The 9-month migration window
From the time you notice the slope to the time a self-hosted plan is in production, plan for nine months. That’s not pessimism — it’s what every team we’ve done this with has actually experienced. Trying to do it in three months means cutting corners that cost more later.
What we got wrong on the vLLM cutover
Week three of our migration, we discovered the evaluation harness their team built was inadequate to compare model variants under production load patterns. We had to write one from scratch, which pushed the right-sizing work into the final week. The savings still held. But the project ran 8 days over schedule and we ate the cost. Honest version: that was a scoping error on our part.
Three numbers to track
If you’re at the start of this curve, instrument these now:
- Cost per active user, per model. Not aggregate. By model.

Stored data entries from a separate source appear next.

import Summits.QuantumFields.YangMills.Theorems.ColdStartUniversalityLatticeLangevinRidgeDeterminacy
import Summits.QuantumFields.YangMills.Theorems.ColdStartUniversalityLatticeLangevinHeatKernelSU2
import Summits.QuantumFields.YangMills.Theorems.ColdStartUniversalityLatticeLangevinRegularFlow
import Summits.QuantumFields.YangMills.Theorems.ColdStartUniversalityColdStartSolutionsExistNoise
import HarnessLib

/-!
# Route `ColdStartUniversality`, crux K_A1 `UniformColdStartMixing` (stmt-QuantumFields-24809), rung `stub_fixedCutoffMixing`:
# the law of the `β' = 0` SZZ dynamics is the heat kernel of `SU(2)^E`; Doeblin's minorisation at `β' = 0`

Helper file (seat `ym-line-csu-p1`, g7).  For EVERY solution `U` of the SU(2) lattice Langevin dynamics at `β' = 0` started
at `z` (any probability space, any flat Brownian driver) and every `t > 0`,

  `law(U_t) = (∏_e h_t(y_e z_e⁻¹)) · Haar^{⊗E}(dy)`,  `h_t = Σ_n (n+1) e^{-n(n+2)t/2} χ_n`  (`map_eq_heatKernel_beta_zero`):

the latitude expectations `integral_prod_gegenbauer_latitude` (Dynkin + Chebyshev eigenfunctions) and the character pairing
`integral_su2Char_mul_heatKernelSU2` give the same ridge moments, and ridge moments determine the measure
(`measure_eq_of_forall_integral_prod_gegenbauer_eq`).  Since `h_t ≥ 1/2` for `t ≥ 2`, the transition kernels at time `2`
dominate `2^{-|E|} Haar^{⊗E}` uniformly in the start (`doeblin_beta_zero`): the input (D) of `fixedCutoffMixing_of_doeblin`
AT `β' = 0`, i.e. for Brownian motion on `SU(2)^E`.  (The transfer to `β' > 0` — discrete Girsanov via Euler schemes —
is the remaining E-block of the g7 plan in `Cruxes/UniformColdStartMixing/Lines/rung_fixedCutoffMixing.md`.)  No definition,
no sorry.  RECORD-rung R3 plumbing; nothing here bears on the mass gap.
-/

set_option autoImplicit false

noncomputable section

namespace Summit.QuantumFields.YangMills.Theorems.ColdStartUniversality

open MeasureTheory Finset ProbabilityTheory
open scoped BigOperators NNReal ENNReal
open Literature.MathematicalPhysics.QuantumFieldTheory
open Literature.MathematicalPhysics.QuantumFieldTheory.Tomboulis2007 (su2Char)
open Literature.MathematicalPhysics.QuantumLattice (fundamentalRep fundamentalLatticeRep)
open Literature.Analysis.SpecialFunctions (gegenbauerSum)
open Literature.Probability.Process

variable {L : ℕ} [NeZero L]

/-- The product heat kernel `y ↦ ∏_e h_t(y_e z_e⁻¹)` is continuous on `SU(2)^E`. [folklore] -/
theorem continuous_prod_heatKernelSU2 {t : ℝ} (ht : 0 < t) (z : GaugeConfig 3 L (Matrix.specialUnitaryGroup (Fin 2) ℂ)) :
    Continuous fun y : GaugeConfig 3 L (Matrix.specialUnitaryGroup (Fin 2) ℂ) =>
      ∏ e, ∑' n : ℕ, ((n : ℝ) + 1) * Real.exp (-((n : ℝ) * ((n : ℝ) + 2) / 2) * t) * su2Char n (y e * (z e)⁻¹) :=
  continuous_finsetProd _ fun e _ => (continuous_heatKernelSU2 ht).comp ((continuous_apply e).mul continuous_const)

/-- The product heat kernel is bounded below by `2^{-|E|}` for `t ≥ 2`. [folklore] -/
theorem pow_half_le_prod_heatKernelSU2 {t : ℝ} (ht : 2 ≤ t) (z y : GaugeConfig 3 L (Matrix.specialUnitaryGroup (Fin 2) ℂ)) :
    (1 / 2 : ℝ) ^ Fintype.card (Edge 3 L) ≤
      ∏ e, ∑' n : ℕ, ((n : ℝ) + 1) * Real.exp (-((n : ℝ) * ((n : ℝ) + 2) / 2) * t) * su2Char n (y e * (z e)⁻¹) := by
  rw [← Finset.card_univ, ← Finset.prod_const]
  exact Finset.prod_le_prod (fun e _ => by norm_num) fun e _ => half_le_heatKernelSU2 ht _

/-- **Ridge moments of the product heat kernel measure**: for `t > 0`, directions `g` and degrees `m`,
`∫ ∏_e U_{m_e}(⟨ρ g_e, ρ y_e⟩) ∏_e h_t(y_e z_e⁻¹) dHaar^{⊗E}(y) = e^{-t Σ m_e(m_e+2)/2} ∏_e U_{m_e}(⟨ρ g_e, ρ z_e⟩)`. [folklore] -/
theorem integral_prod_gegenbauer_mul_prod_heatKernel {t : ℝ} (ht : 0 < t)
    (z g : Edge 3 L → Matrix.specialUnitaryGroup (Fin 2) ℂ) (m : Edge 3 L → ℕ) :
    ∫ y, (∏ e, gegenbauerSum 1 (m e) (hsForm 2 (fundamentalRep (Fin 2) (g e)) (fundamentalRep (Fin 2) (y e)) / 2)) *
        (∏ e, ∑' n : ℕ, ((n : ℝ) + 1) * Real.exp (-((n : ℝ) * ((n : ℝ) + 2) / 2) * t) * su2Char n (y e * (z e)⁻¹))
      ∂(Measure.pi fun _ : Edge 3 L => haarProbability (Matrix.specialUnitaryGroup (Fin 2) ℂ)) =
    Real.exp (-(∑ e, (m e : ℝ) * ((m e : ℝ) + 2) / 2) * t) *
      ∏ e, gegenbauerSum 1 (m e) (hsForm 2 (fundamentalRep (Fin 2) (g e)) (fundamentalRep (Fin 2) (z e)) / 2) := by
  haveI : IsProbabilityMeasure (haarProbability (Matrix.specialUnitaryGroup (Fin 2) ℂ)) := inferInstance
  simp_rw [← Finset.prod_mul_distrib]
  rw [integral_fintype_prod_eq_prod (𝕜 := ℝ)
    (f := fun e (x : Matrix.specialUnitaryGroup (Fin 2) ℂ) =>
      gegenbauerSum 1 (m e) (hsForm 2 (fundamentalRep (Fin 2) (g e)) (fundamentalRep (Fin 2) x) / 2) *
      ∑' n : ℕ, ((n : ℝ) + 1) * Real.exp (-((n : ℝ) * ((n : ℝ) + 2) / 2) * t) * su2Char n (x * (z e)⁻¹))]
  have hedge : ∀ e, ∫ x, gegenbauerSum 1 (m e) (hsForm 2 (fundamentalRep (Fin 2) (g e)) (fundamentalRep (Fin 2) x) / 2) *
      (∑' n : ℕ, ((n : ℝ) + 1) * Real.exp (-((n : ℝ) * ((n : ℝ) + 2) / 2) * t) * su2Char n (x * (z e)⁻¹))
      ∂(haarProbability (Matrix.specialUnitaryGroup (Fin 2) ℂ)) =
      Real.exp (-((m e : ℝ) * ((m e : ℝ) + 2) / 2) * t) *
        gegenbauerSum 1 (m e) (hsForm 2 (fundamentalRep (Fin 2) (g e)) (fundamentalRep (Fin 2) (z e)) / 2) := by
    intro e
    simp_rw [← su2Char_mul_inv_eq_gegenbauerSum]
    exact integral_su2Char_mul_heatKernelSU2 ht (m e) (g e) (z e)
  simp_rw [hedge]
  rw [Finset.prod_mul_distrib, ← Real.exp_sum, ← Finset.sum_mul, ← Finset.sum_neg_distrib]

/-- **The law of the `β' = 0` SZZ dynamics is the product heat kernel times Haar** (for any solution from a
deterministic start on any space): for `t ≥ 2`,
`P ∘ (U_t)⁻¹ = (∏_e h_t(y_e z_e⁻¹)) · (⊗_e Haar)(dy)`.  (`t ≥ 2` only enters through the positivity `h_t ≥ 1/2` used to
write the density with `ENNReal.ofReal`.) [folklore] -/
theorem map_eq_heatKernel_beta_zero {t : ℝ≥0} (ht : 2 ≤ (t : ℝ)) (z : GaugeConfig 3 L (Matrix.specialUnitaryGroup (Fin 2) ℂ))
    {Ω : Type} [MeasurableSpace Ω] {P : Measure Ω} [IsProbabilityMeasure P]
    {W : ℝ≥0 → Ω → (Edge 3 L × NoiseIdx 2 → ℝ)} (hW : IsFlatBrownian W P)
    {U : ℝ≥0 → Ω → GaugeConfig 3 L (Matrix.specialUnitaryGroup (Fin 2) ℂ)} (hU0 : ∀ ω, U 0 ω = z)
    (hU : (latticeLangevinDynamics (fundamentalLatticeRep 2) 0).IsSolution (fundamentalRep (Fin 2)) hW.natFiltration P W U) :
    P.map (U t) = (Measure.pi fun _ : Edge 3 L => haarProbability (Matrix.specialUnitaryGroup (Fin 2) ℂ)).withDensity
      (fun y => ENNReal.ofReal (∏ e, ∑' n : ℕ, ((n : ℝ) + 1) * Real.exp (-((n : ℝ) * ((n : ℝ) + 2) / 2) * t) *
        su2Char n (y e * (z e)⁻¹))) := by
  classical
  haveI := secondCountableTopology_su2
  haveI := borelSpace_config L
  haveI : IsProbabilityMeasure (haarProbability (Matrix.specialUnitaryGroup (Fin 2) ℂ)) := inferInstance
  have ht0 : 0 < (t : ℝ) := by linarith
  -- the regular flow on the product Wiener space realises the same law (uniqueness in law)
  haveI := isProbabilityMeasure_piWiener (Edge 3 L × NoiseIdx 2)
  have hWc := isFlatBrownian_piWiener 3 L (NoiseIdx 2)
  obtain ⟨Uc, G, hUc, hUm, -, -, -⟩ := exists_regularFlow L 0 hWc
  have hlaw : P.map (U t) = (Measure.pi fun _ : Edge 3 L × NoiseIdx 2 => preWienerMeasure).map (Uc z t) :=
    lawUnique_of_start 0 z hW hWc hU0 hU (fun ω => (hUc z).1 ω) (hUc z).2 t
  rw [hlaw]
  -- abbreviations
  set H : Measure (GaugeConfig 3 L (Matrix.specialUnitaryGroup (Fin 2) ℂ)) :=
    Measure.pi fun _ : Edge 3 L => haarProbability (Matrix.specialUnitaryGroup (Fin 2) ℂ) with hH
  set k : GaugeConfig 3 L (Matrix.specialUnitaryGroup (Fin 2) ℂ) → ℝ := fun y =>
    ∏ e, ∑' n : ℕ, ((n : ℝ) + 1) * Real.exp (-((n : ℝ) * ((n : ℝ) + 2) / 2) * t) * su2Char n (y e * (z e)⁻¹) with hk
  have hk_cont : Continuous k := continuous_prod_heatKernelSU2 ht0 z
  have hk_nonneg : ∀ y, 0 ≤ k y := fun y =>
    le_trans (by positivity) (pow_half_le_prod_heatKernelSU2 ht z y)
  obtain ⟨C, -, hC⟩ := exists_abs_le_of_continuous hk_cont
  have hk_meas : Measurable fun y => ENNReal.ofReal (k y) := ENNReal.measurable_ofReal.comp hk_cont.measurable
  haveI : IsProbabilityMeasure H := by rw [hH]; infer_instance
  haveI : IsFiniteMeasure (H.withDensity fun y => ENNReal.ofReal (k y)) := by
    refine isFiniteMeasure_withDensity ?_
    have h1 : ∫⁻ y, ENNReal.ofReal (k y) ∂H ≤ ∫⁻ _y, ENNReal.ofReal C ∂H :=
      lintegral_mono fun y => ENNReal.ofReal_le_ofReal ((le_abs_self _).trans (hC y))
    rw [lintegral_const, measure_univ, mul_one] at h1
    exact ne_top_of_le_ne_top ENNReal.ofReal_ne_top h1
  have hmU : Measurable (Uc z t) := ((hUc z).2.adapted t).mono (hWc.natFiltration.le t) le_rfl
  haveI : IsProbabilityMeasure ((Measure.pi fun _ : Edge 3 L × NoiseIdx 2 => preWienerMeasure).map (Uc z t)) :=
    Measure.isProbabilityMeasure_map hmU.aemeasurable
  -- ridge moments agree
  refine measure_eq_of_forall_integral_prod_gegenbauer_eq (L := L) fun g m => ?_
  have hcontF : Continuous fun y : GaugeConfig 3 L (Matrix.specialUnitaryGroup (Fin 2) ℂ) =>
      ∏ e, gegenbauerSum 1 (m e) (hsForm 2 (fundamentalRep (Fin 2) (g e)) (fundamentalRep (Fin 2) (y e)) / 2) :=
    continuous_prod_gegenbauer_latitude g m
  rw [integral_map hmU.aemeasurable hcontF.aestronglyMeasurable]
  rw [integral_prod_gegenbauer_latitude hWc Uc hUc hUm z g m t]
  rw [integral_withDensity_eq_integral_toReal_smul hk_meas (Filter.Eventually.of_forall fun y => ENNReal.ofReal_lt_top)]
  simp_rw [ENNReal.toReal_ofReal (hk_nonneg _), smul_eq_mul]
  rw [show (fun y => k y * ∏ e, gegenbauerSum 1 (m e) (hsForm 2 (fundamentalRep (Fin 2) (g e)) (fundamentalRep (Fin 2) (y e)) / 2))
    = fun y => (∏ e, gegenbauerSum 1 (m e) (hsForm 2 (fundamentalRep (Fin 2) (g e)) (fundamentalRep (Fin 2) (y e)) / 2)) * k y
    from funext fun y => mul_comm _ _]
  rw [hk, hH, integral_prod_gegenbauer_mul_prod_heatKernel ht0 z g m]

/-- **Doeblin's minorisation for the `β' = 0` SZZ dynamics (Brownian motion on `SU(2)^E`).**  For any family of Markov
kernels realising the transition laws of the `β' = 0` dynamics, `2^{-|E|} · Haar^{⊗E} ≤ κ_2(z, ·)` for every start `z`:
the input (D) of `fixedCutoffMixing_of_doeblin` at `β' = 0`. [folklore] -/
theorem doeblin_beta_zero
    (κ : ℝ≥0 → Kernel (GaugeConfig 3 L (Matrix.specialUnitaryGroup (Fin 2) ℂ))
      (GaugeConfig 3 L (Matrix.specialUnitaryGroup (Fin 2) ℂ)))
    (hreal : ∀ (t : ℝ≥0) (x : GaugeConfig 3 L (Matrix.specialUnitaryGroup (Fin 2) ℂ))
        (Ω : Type) [MeasurableSpace Ω] (P : Measure Ω) [IsProbabilityMeasure P]
        (W : ℝ≥0 → Ω → (Edge 3 L × NoiseIdx 2 → ℝ)) (hW : IsFlatBrownian W P)
        (U : ℝ≥0 → Ω → GaugeConfig 3 L (Matrix.specialUnitaryGroup (Fin 2) ℂ)),
        (∀ ω, U 0 ω = x) →
        (latticeLangevinDynamics (fundamentalLatticeRep 2) 0).IsSolution (fundamentalRep (Fin 2))
          hW.natFiltration P W U →
        κ t x = P.map (U t)) :
    ∃ (t₀ : ℝ≥0) (ν : Measure (GaugeConfig 3 L (Matrix.specialUnitaryGroup (Fin 2) ℂ))),
      ν ≠ 0 ∧ ∀ z, ν ≤ κ t₀ z := by
  classical
  haveI := secondCountableTopology_su2
  haveI := borelSpace_config L
  haveI : IsProbabilityMeasure (haarProbability (Matrix.specialUnitaryGroup (Fin 2) ℂ)) := inferInstance
  set H : Measure (GaugeConfig 3 L (Matrix.specialUnitaryGroup (Fin 2) ℂ)) :=
    Measure.pi fun _ : Edge 3 L => haarProbability (Matrix.specialUnitaryGroup (Fin 2) ℂ) with hH
  haveI : IsProbabilityMeasure H := by rw [hH]; infer_instance
  refine ⟨2, ENNReal.ofReal ((1 / 2 : ℝ) ^ Fintype.card (Edge 3 L)) • H, ?_, fun z => ?_⟩
  · intro h0
    have h1 := congrArg (fun μ : Measure _ => μ Set.univ) h0
    simp only [Measure.smul_apply, measure_univ, smul_eq_mul, mul_one, Measure.coe_zero, Pi.zero_apply,
      ENNReal.ofReal_eq_zero, not_le.2 (by positivity : (0:ℝ) < (1 / 2 : ℝ) ^ Fintype.card (Edge 3 L))] at h1
  · -- realise `κ 2 z` by the regular flow on the product Wiener space
    haveI := isProbabilityMeasure_piWiener (Edge 3 L × NoiseIdx 2)
    have hWc := isFlatBrownian_piWiener 3 L (NoiseIdx 2)
    obtain ⟨Uc, G, hUc, -, -, -, -⟩ := exists_regularFlow L 0 hWc
    rw [hreal 2 z _ _ _ hWc (Uc z) (hUc z).1 (hUc z).2,
      map_eq_heatKernel_beta_zero (t := 2) (by norm_num) z hWc (hUc z).1 (hUc z).2, ← hH,
      ← withDensity_const]
    refine withDensity_mono (Filter.Eventually.of_forall fun y => ?_)
    exact ENNReal.ofReal_le_ofReal (pow_half_le_prod_heatKernelSU2 (by norm_num) z y)

end Summit.QuantumFields.YangMills.Theorems.ColdStartUniversality

end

- Tokens per request, p95. The p95, not the average, predicts your future bill.
- Retry rate per endpoint. Spikes here forecast cost spikes within hours.
The operating test
We treat this as real only when it changes a dashboard, a runbook, and one named engineer’s weekly work. If the idea cannot survive those three places, it is probably just a slide.
The useful version is specific, measurable, and owned by someone who can say what changed after it shipped.
What we would do differently
- Instrument before changing architecture. The baseline decides whether the fix worked.
- Name the trade-off. Every improvement costs latency, money, complexity, or time somewhere else.
- Revisit it after 30 days. Production has a way of teaching what the workshop missed.